When recording long running processes in production use cases a developer might not have access to the production environment to use kubectl due to organization security protocols. This limitation prevents them from attaching debuggers, inspecting logs in real-time, or executing commands necessary for traditional debugging workflows.  By using the sidecar container, LiveRecorder becomes a fine-grained observability tool that records exactly what happens in the main application process and the recordings can be shipped to developers to analyse with minimal production environment intrusion.

Debug containers are instantiated with kubectl debug, which may not start at the same time as the main application container’s startup.

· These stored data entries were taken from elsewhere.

import Summits.ValiantsHypothesis.ValiantsHypothesis.Theorems.SymPencilEquivariantSdcNotQPPermRetractLinear
import Summits.ValiantsHypothesis.ValiantsHypothesis.Theorems.SymPencilEquivariantSdcNotQPPermRetractFrobenius
import Summits.ValiantsHypothesis.ValiantsHypothesis.Theorems.SymPencilEquivariantSdcNotQPPermEmbeddingBridge
import HarnessLib

/-!
# ValiantsHypothesis / SymPencil — crux `EquivariantSdcNotQP` (stmt-ValiantsHypothesis-17792), line
# `birth_EquivariantSdcNotQP`, open piece (iii″) of `stub_permify`: REDUCTION TO IRREDUCIBLE
# REPRESENTATIONS (Maschke induction)

The open piece of `stub_permify` after tonight is (iii′) `PermEmbeddingQP` ⇐ (iii″) (abstract
finite-group form, `…PermEmbeddingBridge.lean`).  This file (helper of the item,
`--supports stmt-ValiantsHypothesis-17792 --as helper`; 0 definitions / 0 named facts) reduces (iii″)
to its IRREDUCIBLE case:
* `permEmbedding_of_irreducible` — **(iii″) ⇐ (D)**, where (D) says: every IRREDUCIBLE
  `ρ : G →* GL_k(ℂ)` (`G` finite, `φ : G ↠ 𝔖_n × 𝔖_n`, `ρ` scalar with `M`-th roots of unity on
  `ker φ`, `k ≤ M`) is an equivariant retract of a permutation representation of size
  `≤ 2^{(log₂ M + log₂ n + d)^d}`.  Proof: Maschke induction on the dimension at the linear level
  (`exists_invariant_compl`, `linRetract_sum`, `linRetract_reindex`, `linRetract_of_equiv` from
  `…PermRetractLinear.lean`), the irreducible summands handled by (D) through a basis
  (`LinearMap.toMatrixAlgEquiv`, `LinearMap.toMatrix_mulVec_repr`), the `≤ m₀` summands absorbed by
  `mul_budget_le` (exponent `d ↦ d + 2`);
* `permEmbeddingQP_of_irreducible` — hence **(iii′) ⇐ (D)** (`permEmbeddingQP_of_abstract`).
With val-width-17792-p1's regular retraction (`…PermEmbeddingRegular.lean`, the large-dimension
case) and the Frobenius retract (`…PermRetractFrobenius.lean`, the mechanism of Young's rule), the
honest residue of `stub_permify` is now the statement about IRREDUCIBLE representations of the finite
central extensions of `𝔖_n × 𝔖_n`: small irreducibles have a nonzero functional invariant under a
subgroup of index `2^{O((log dim + log n)^2)}` (Young's rule + Specht/spin degree bounds) — pure
representation theory of the symmetric groups, not in Mathlib.

Honest framing: (D), (iii′), `stub_permify`, the crux `SymPencil.EquivariantSdcNotQP` and `VP ≠ VNP`
remain OPEN; nothing here is progress on them.
-/

noncomputable section

set_option linter.dupNamespace false

namespace Summit.ValiantsHypothesis.ValiantsHypothesis.Theorems.SymPencilEquivariantSdcNotQP

open Module Submodule

/-- Budget bookkeeping: a factor `m₀ < 2^{L+1}` is absorbed by raising the qp exponent by two.
[folklore] -/
theorem mul_budget_le (m₀ L A d : ℕ) (hm : m₀ < 2 ^ (L + 1)) :
    m₀ * 2 ^ ((L + A + d) ^ d) ≤ 2 ^ ((L + A + (d + 2)) ^ (d + 2)) := by
  have h1 : m₀ * 2 ^ ((L + A + d) ^ d) ≤ 2 ^ (L + 1) * 2 ^ ((L + A + d) ^ d) :=
    Nat.mul_le_mul_right _ hm.le
  rw [← pow_add] at h1
  refine h1.trans (Nat.pow_le_pow_right (by norm_num) ?_)
  set B := (L + A + d) ^ d with hB
  have hB1 : 1 ≤ B := by
    rcases Nat.eq_zero_or_pos d with h | h
    · simp [hB, h]
    · exact Nat.one_le_pow _ _ (by omega)
  have h3 : B ≤ (L + A + d + 2) ^ d := Nat.pow_le_pow_left (by omega) d
  have h4 : L + 2 ≤ (L + A + d + 2) ^ 2 := by
    calc L + 2 ≤ L + A + d + 2 := by omega
      _ ≤ (L + A + d + 2) ^ 2 := by
          rw [sq]; exact Nat.le_mul_of_pos_left _ (by omega)
  calc L + 1 + B ≤ B * (L + 2) := by nlinarith
    _ ≤ B * (L + A + d + 2) ^ 2 := Nat.mul_le_mul_left _ h4
    _ ≤ (L + A + d + 2) ^ d * (L + A + d + 2) ^ 2 := Nat.mul_le_mul_right _ h3
    _ = (L + A + (d + 2)) ^ (d + 2) := by ring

Sidecar containers do start at the same time as the main application container, so LiveRecorder can record as much of the process as possible, which is useful if the target process fails early in its lifecycle. To ensure comprehensive recording of a process’s execution, particularly when early-lifecycle failures are a concern, sidecar containers are initiated concurrently with the main application container. This parallel startup allows LiveRecorder to capture the maximum possible duration of the process, from its very beginning, thus providing invaluable data for debugging and analysis even if the target process terminates early.